■ **What the task asks**: Retype, exactly as they appear below, the lines between the line holding "divisibility record here);" and the line holding "1716 §3, from [CoGr]", both ends included.

■ **Extracted records**:

- - - - -

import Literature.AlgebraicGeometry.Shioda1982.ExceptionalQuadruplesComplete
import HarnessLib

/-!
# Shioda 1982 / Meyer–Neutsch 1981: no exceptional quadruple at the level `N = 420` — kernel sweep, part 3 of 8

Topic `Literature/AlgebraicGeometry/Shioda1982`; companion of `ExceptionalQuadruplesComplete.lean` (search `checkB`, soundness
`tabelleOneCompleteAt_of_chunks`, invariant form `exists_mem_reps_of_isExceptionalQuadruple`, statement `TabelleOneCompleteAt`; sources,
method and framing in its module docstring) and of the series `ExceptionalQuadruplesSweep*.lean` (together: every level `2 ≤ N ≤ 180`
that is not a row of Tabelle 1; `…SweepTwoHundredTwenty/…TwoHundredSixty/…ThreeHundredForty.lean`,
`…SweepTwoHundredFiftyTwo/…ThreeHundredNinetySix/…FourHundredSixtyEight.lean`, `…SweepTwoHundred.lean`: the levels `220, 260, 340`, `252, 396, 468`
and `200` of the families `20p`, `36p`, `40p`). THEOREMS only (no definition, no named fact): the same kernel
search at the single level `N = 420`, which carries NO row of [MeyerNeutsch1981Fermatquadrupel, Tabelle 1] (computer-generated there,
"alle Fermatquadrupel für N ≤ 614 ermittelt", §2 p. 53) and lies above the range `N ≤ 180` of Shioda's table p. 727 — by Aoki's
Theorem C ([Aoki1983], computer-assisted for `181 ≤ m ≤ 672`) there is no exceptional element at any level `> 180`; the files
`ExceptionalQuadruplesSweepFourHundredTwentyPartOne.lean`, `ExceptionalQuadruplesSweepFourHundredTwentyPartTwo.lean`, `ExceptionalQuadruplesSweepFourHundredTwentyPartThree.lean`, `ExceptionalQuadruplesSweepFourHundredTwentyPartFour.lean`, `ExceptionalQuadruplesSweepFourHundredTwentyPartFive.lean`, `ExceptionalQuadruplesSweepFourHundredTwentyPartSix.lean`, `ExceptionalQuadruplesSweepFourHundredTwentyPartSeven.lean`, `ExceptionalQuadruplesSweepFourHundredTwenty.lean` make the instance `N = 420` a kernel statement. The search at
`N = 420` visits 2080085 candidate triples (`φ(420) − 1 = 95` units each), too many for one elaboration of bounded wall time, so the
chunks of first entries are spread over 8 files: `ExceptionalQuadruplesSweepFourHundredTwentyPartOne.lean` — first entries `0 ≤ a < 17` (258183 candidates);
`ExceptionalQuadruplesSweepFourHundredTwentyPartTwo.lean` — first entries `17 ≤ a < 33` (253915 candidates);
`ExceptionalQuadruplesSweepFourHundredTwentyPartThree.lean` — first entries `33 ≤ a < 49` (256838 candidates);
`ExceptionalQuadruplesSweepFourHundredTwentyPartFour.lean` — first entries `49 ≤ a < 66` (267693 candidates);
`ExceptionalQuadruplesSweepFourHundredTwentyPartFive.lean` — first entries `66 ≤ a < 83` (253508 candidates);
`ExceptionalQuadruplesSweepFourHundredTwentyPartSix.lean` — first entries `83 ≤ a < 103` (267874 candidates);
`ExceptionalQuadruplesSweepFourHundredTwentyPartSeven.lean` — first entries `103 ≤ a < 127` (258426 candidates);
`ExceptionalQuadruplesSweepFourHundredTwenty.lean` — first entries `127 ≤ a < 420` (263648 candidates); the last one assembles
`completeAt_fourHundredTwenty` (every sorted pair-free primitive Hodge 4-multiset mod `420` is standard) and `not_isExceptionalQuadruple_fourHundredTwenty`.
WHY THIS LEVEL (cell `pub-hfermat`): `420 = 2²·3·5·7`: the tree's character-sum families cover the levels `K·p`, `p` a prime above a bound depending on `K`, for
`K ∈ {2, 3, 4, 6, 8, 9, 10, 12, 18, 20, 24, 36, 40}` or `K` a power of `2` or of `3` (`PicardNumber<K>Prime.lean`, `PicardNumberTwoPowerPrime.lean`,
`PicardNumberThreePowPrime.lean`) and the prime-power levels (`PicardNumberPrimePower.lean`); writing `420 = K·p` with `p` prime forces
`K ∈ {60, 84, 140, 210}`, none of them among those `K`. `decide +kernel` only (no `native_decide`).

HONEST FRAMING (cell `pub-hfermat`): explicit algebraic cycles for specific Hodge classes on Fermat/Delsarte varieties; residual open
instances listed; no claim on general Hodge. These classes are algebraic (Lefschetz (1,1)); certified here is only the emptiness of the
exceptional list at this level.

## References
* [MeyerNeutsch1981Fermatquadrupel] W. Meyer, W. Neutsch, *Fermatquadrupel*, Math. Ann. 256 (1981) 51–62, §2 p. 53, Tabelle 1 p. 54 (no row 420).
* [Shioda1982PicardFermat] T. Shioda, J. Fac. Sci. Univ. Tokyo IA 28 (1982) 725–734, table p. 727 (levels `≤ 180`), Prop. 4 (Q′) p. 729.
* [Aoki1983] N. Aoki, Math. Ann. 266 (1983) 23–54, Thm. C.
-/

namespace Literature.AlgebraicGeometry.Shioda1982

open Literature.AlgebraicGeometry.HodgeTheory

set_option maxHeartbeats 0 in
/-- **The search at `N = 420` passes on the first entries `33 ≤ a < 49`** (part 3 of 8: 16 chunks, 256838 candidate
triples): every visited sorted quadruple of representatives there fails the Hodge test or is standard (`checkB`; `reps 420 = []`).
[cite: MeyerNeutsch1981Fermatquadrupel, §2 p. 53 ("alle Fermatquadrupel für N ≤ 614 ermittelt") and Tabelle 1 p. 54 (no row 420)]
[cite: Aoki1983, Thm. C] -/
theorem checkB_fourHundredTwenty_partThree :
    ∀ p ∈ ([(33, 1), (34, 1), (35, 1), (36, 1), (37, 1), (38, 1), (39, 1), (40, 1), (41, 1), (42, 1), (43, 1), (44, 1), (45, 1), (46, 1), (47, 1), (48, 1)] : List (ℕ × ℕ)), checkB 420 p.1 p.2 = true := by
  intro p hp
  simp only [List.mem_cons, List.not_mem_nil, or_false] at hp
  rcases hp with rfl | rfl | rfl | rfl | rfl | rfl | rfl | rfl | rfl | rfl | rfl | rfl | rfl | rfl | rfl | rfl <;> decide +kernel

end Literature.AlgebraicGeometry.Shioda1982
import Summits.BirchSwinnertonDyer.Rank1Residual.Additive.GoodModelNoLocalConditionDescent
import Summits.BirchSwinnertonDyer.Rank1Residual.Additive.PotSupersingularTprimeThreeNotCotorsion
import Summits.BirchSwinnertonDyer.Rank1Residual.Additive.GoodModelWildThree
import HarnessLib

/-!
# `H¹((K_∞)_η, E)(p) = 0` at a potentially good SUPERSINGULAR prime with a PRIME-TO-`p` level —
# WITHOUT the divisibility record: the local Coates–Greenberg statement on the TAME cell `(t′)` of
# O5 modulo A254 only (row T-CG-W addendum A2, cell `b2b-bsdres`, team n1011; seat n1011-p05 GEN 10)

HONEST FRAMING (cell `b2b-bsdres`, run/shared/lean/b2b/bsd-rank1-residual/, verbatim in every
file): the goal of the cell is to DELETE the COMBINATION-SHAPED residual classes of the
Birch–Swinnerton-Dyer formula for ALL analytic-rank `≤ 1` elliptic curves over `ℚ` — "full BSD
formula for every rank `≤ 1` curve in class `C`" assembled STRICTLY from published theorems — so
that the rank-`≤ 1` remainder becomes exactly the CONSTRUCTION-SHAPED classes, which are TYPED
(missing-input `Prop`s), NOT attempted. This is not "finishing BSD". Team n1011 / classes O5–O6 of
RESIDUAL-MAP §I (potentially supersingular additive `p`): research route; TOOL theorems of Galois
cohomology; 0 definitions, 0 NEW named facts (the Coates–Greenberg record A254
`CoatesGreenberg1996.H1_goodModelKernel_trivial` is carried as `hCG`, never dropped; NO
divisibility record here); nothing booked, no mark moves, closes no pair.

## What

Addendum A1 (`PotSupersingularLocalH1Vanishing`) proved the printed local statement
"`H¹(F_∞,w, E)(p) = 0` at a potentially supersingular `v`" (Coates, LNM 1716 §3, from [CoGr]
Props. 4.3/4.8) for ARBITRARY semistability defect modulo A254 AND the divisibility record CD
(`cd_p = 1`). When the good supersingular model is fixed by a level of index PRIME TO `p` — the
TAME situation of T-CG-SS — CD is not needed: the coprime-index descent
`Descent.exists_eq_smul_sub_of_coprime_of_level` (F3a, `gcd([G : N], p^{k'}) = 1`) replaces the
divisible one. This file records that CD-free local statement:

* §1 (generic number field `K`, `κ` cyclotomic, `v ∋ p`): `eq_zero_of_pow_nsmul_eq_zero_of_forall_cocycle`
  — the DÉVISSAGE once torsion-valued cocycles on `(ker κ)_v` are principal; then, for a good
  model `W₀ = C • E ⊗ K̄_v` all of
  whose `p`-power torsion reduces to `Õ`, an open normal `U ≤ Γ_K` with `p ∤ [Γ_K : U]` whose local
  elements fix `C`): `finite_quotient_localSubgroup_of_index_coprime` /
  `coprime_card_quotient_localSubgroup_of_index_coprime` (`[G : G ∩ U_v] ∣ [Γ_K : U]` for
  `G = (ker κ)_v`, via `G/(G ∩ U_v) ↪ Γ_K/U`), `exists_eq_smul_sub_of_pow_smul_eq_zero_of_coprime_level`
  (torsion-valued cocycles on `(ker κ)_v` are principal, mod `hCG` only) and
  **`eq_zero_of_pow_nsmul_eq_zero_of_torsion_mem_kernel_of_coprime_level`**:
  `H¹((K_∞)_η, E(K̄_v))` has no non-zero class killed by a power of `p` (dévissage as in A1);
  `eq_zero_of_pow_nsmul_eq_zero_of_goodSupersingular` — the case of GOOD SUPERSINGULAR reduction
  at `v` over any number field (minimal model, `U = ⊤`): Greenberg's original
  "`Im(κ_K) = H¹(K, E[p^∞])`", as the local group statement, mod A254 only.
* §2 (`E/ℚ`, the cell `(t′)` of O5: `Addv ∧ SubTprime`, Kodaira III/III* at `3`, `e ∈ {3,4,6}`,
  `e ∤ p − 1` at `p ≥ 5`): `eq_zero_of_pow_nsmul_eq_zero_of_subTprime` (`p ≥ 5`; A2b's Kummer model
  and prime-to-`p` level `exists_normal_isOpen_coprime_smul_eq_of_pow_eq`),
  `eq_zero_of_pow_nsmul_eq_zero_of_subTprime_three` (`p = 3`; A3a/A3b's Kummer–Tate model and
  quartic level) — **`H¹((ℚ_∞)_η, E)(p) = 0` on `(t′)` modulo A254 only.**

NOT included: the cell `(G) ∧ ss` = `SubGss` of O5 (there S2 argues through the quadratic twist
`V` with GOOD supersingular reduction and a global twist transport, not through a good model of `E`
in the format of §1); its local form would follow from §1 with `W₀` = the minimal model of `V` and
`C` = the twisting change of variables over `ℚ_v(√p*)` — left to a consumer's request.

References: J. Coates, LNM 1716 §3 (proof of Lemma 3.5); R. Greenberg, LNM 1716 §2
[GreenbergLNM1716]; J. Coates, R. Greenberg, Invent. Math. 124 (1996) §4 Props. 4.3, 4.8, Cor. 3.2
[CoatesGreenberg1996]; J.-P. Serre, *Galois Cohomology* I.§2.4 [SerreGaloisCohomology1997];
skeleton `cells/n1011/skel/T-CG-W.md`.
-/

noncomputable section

- - - - -

■ **Exercise solution**:
divisibility record here); nothing booked, no mark moves, closes no pair.

## What

Addendum A1 (`PotSupersingularLocalH1Vanishing`) proved the printed local statement
"`H¹(F_∞,w, E)(p) = 0` at a potentially supersingular `v`" (Coates, LNM 1716 §3, from [CoGr]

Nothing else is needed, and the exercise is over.